A mais recente edição do Alma Lusitana esteve quase para se manter por temas, mas, como optei por outra abordagem, os tópicos ficaram na gaveta, à espera de uma oportunidade para potenciarem outros desafios.

Nesta semana temática, pensada para celebrar o livro e os direitos de autor, percebi que fazia todo o sentido recuperar os temas em questão e, numa espécie de TAG, marcar histórias - revisitando algumas narrativas.


um livro para rir

📖 Isto Vai Doer, Adam Kay
É um diário de um médico, que foi escrevendo para aliviar a pressão e o desgaste da profissão. Compilando episódios com vários pacientes - cujas identidades foram preservadas -, casos insólitos e traumas, é um relato bastante honesto, visceral, e que tem tanto de cómico como de angustiante, porque a sua escrita torna mais leve as situações que nos pesam e que o levaram a abandonar a sua carreira na medicina. (opinião completa)

📖 Sou Um Crime, Trevor Noah
É um relato na primeira pessoa, sobre a vida do comediante e apresentador sul africano, durante os últimos anos do Apartheid e os primeiros de democracia, com a eleição de Mandela, em 1994. E é impressionante como o seu próprio nascimento é considerado um crime, visto que é fruto de uma relação entre raças. Além disso, desperta, em nós, uma certa ignorância, atendendo a que, ao avançarmos na contextualização histórica, compreendemos que sabemos tão pouco acerca de um regime segregacionista, que ainda hoje tem repercussões na sociedade. Em simultâneo, fez-me refletir sobre o limbo em que as pessoas mestiças se sentiam neste ambiente discriminatório, quase como se fossem, como alguém descreveu, «terra de ninguém». E no quanto é simples julgarmos determinadas realidades, quando temos outras opções. (opinião completa)

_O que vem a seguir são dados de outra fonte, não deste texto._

/-- **`U = θ₃⁴ ∈ M₂(Γ(2))`: `U ∣₂ γ = U` for every `γ ∈ Γ(2)`** (`Γ(2) = ±⟨T², ST²S⁻¹⟩`).
[folklore] -/
theorem thetaU_slash_of_mem_Gamma_two {γ : SL(2, ℤ)} (hγ : γ ∈ CongruenceSubgroup.Gamma 2) :
    thetaU ∣[(2 : ℤ)] γ = thetaU := by
  -- the stabiliser of `U`
  let K : Subgroup SL(2, ℤ) :=
    { carrier := {γ | thetaU ∣[(2 : ℤ)] γ = thetaU}
      mul_mem' := fun {a b} ha hb ↦ by
        simp only [Set.mem_setOf_eq] at ha hb ⊢
        rw [SlashAction.slash_mul, ha, hb]
      one_mem' := by
        simp only [Set.mem_setOf_eq]
        exact SlashAction.slash_one _ _
      inv_mem' := fun {a} ha ↦ by
        simp only [Set.mem_setOf_eq] at ha ⊢
        have h := SlashAction.slash_mul (2 : ℤ) a a⁻¹ thetaU
        rw [mul_inv_cancel, SlashAction.slash_one, ha] at h
        exact h.symm }
  have hcl : Subgroup.closure {T ^ 2, S * T ^ 2 * S⁻¹} ≤ K := by
    refine (Subgroup.closure_le K).mpr ?_
    rintro x (rfl | rfl)
    exacts [thetaU_slash_T_sq, thetaU_slash_S_T_sq_S_inv]
  have hneg : ∀ γ : SL(2, ℤ), -γ ∈ K → γ ∈ K := by
    intro γ h
    have h1 : γ = (-1 : SL(2, ℤ)) * -γ := by simp
    show thetaU ∣[(2 : ℤ)] γ = thetaU
    rw [h1, SlashAction.slash_mul, thetaU_slash_neg_one]
    exact h
  rcases mem_closure_T_sq_or_neg_mem hγ with h | h
  · exact hcl h
  · exact hneg γ (hcl h)

/-- `U(γτ) = (cτ + d)² U(τ)` for `γ ∈ Γ(2)`. [folklore] -/
theorem thetaU_smul_of_mem_Gamma_two {γ : SL(2, ℤ)} (hγ : γ ∈ CongruenceSubgroup.Gamma 2) (τ : ℍ) :
    thetaU (γ • τ) =
      denom (Matrix.SpecialLinearGroup.toGL ((Matrix.SpecialLinearGroup.map (Int.castRingHom ℝ)) γ))
        τ ^ (2 : ℤ) * thetaU τ := by
  have h := congrFun (thetaU_slash_of_mem_Gamma_two hγ) τ
  rw [ModularForm.SL_slash_apply] at h
  have hd := denom_ne_zero (Matrix.SpecialLinearGroup.toGL
    ((Matrix.SpecialLinearGroup.map (Int.castRingHom ℝ)) γ)) τ
  conv_rhs => rw [← h]
  rw [mul_comm (thetaU (γ • τ)), ← mul_assoc, ← zpow_add₀ hd]
  norm_num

um livro para viajar no tempo

📖 A Rede de Alice, Kate Quinn
Uma história intensa e emocional, que tem tanto de desumanidade, como de alento por aquilo que pode ser a sociedade mundial. O cenário de guerra, pautado por um enorme espírito de sobrevivência [e de vingança], transporta-nos para duas marcas temporais distintas, cujos caminhos se interligam por um objetivo comum - ainda que, depois, os propósitos divirjam. Fiquei encantada com a energia do trio tão disfuncional na sua essência, mas tão poderoso nos valores que os move e na empatia subtil que partilham uns com os outros. Transmitindo traços de solidão, perda, desnorte, culpa e esperança, a coragem das protagonistas é inegável.


um livro para sair da zona de conforto

📖 Ás de Espadas, Faridah Àbíké-Íyímídé
Abre-nos as portas do colégio particular Niveus, reconhecido pelo seu prestígio e, por consequência, pelo seu elitismo, atendendo a que apenas são admitidos os melhores estudantes - preferencialmente, de famílias abastadas. O foco central da narrativa divide-se por dois protagonistas - Chiamaka e Devon -, uma vez que começam a sofrer uma perseguição doentia e anónima, por serem os únicos alunos negros. Embora apresentem personalidades e histórias de vida antagónicas, unirão forças. (opinião completa)


um livro que gostavas que fosse abordado numa aula de português

📖 Alegria Para o Fim do Mundo, Andreia C. Faria
Curiosamente, foi o mote para a Feira do Livro do Porto, e compila os anteriores livros de poesia da autora e leva-nos numa viagem muito interessante, que transita entre vários estados de alma e memórias. Com um tom intimista e desarmante, podemos seguir a ordem das páginas ou, então, criar a nossa sequência de leitura. Independentemente do método escolhido, espera-nos um caminho melancólico e belo. (opinião completa)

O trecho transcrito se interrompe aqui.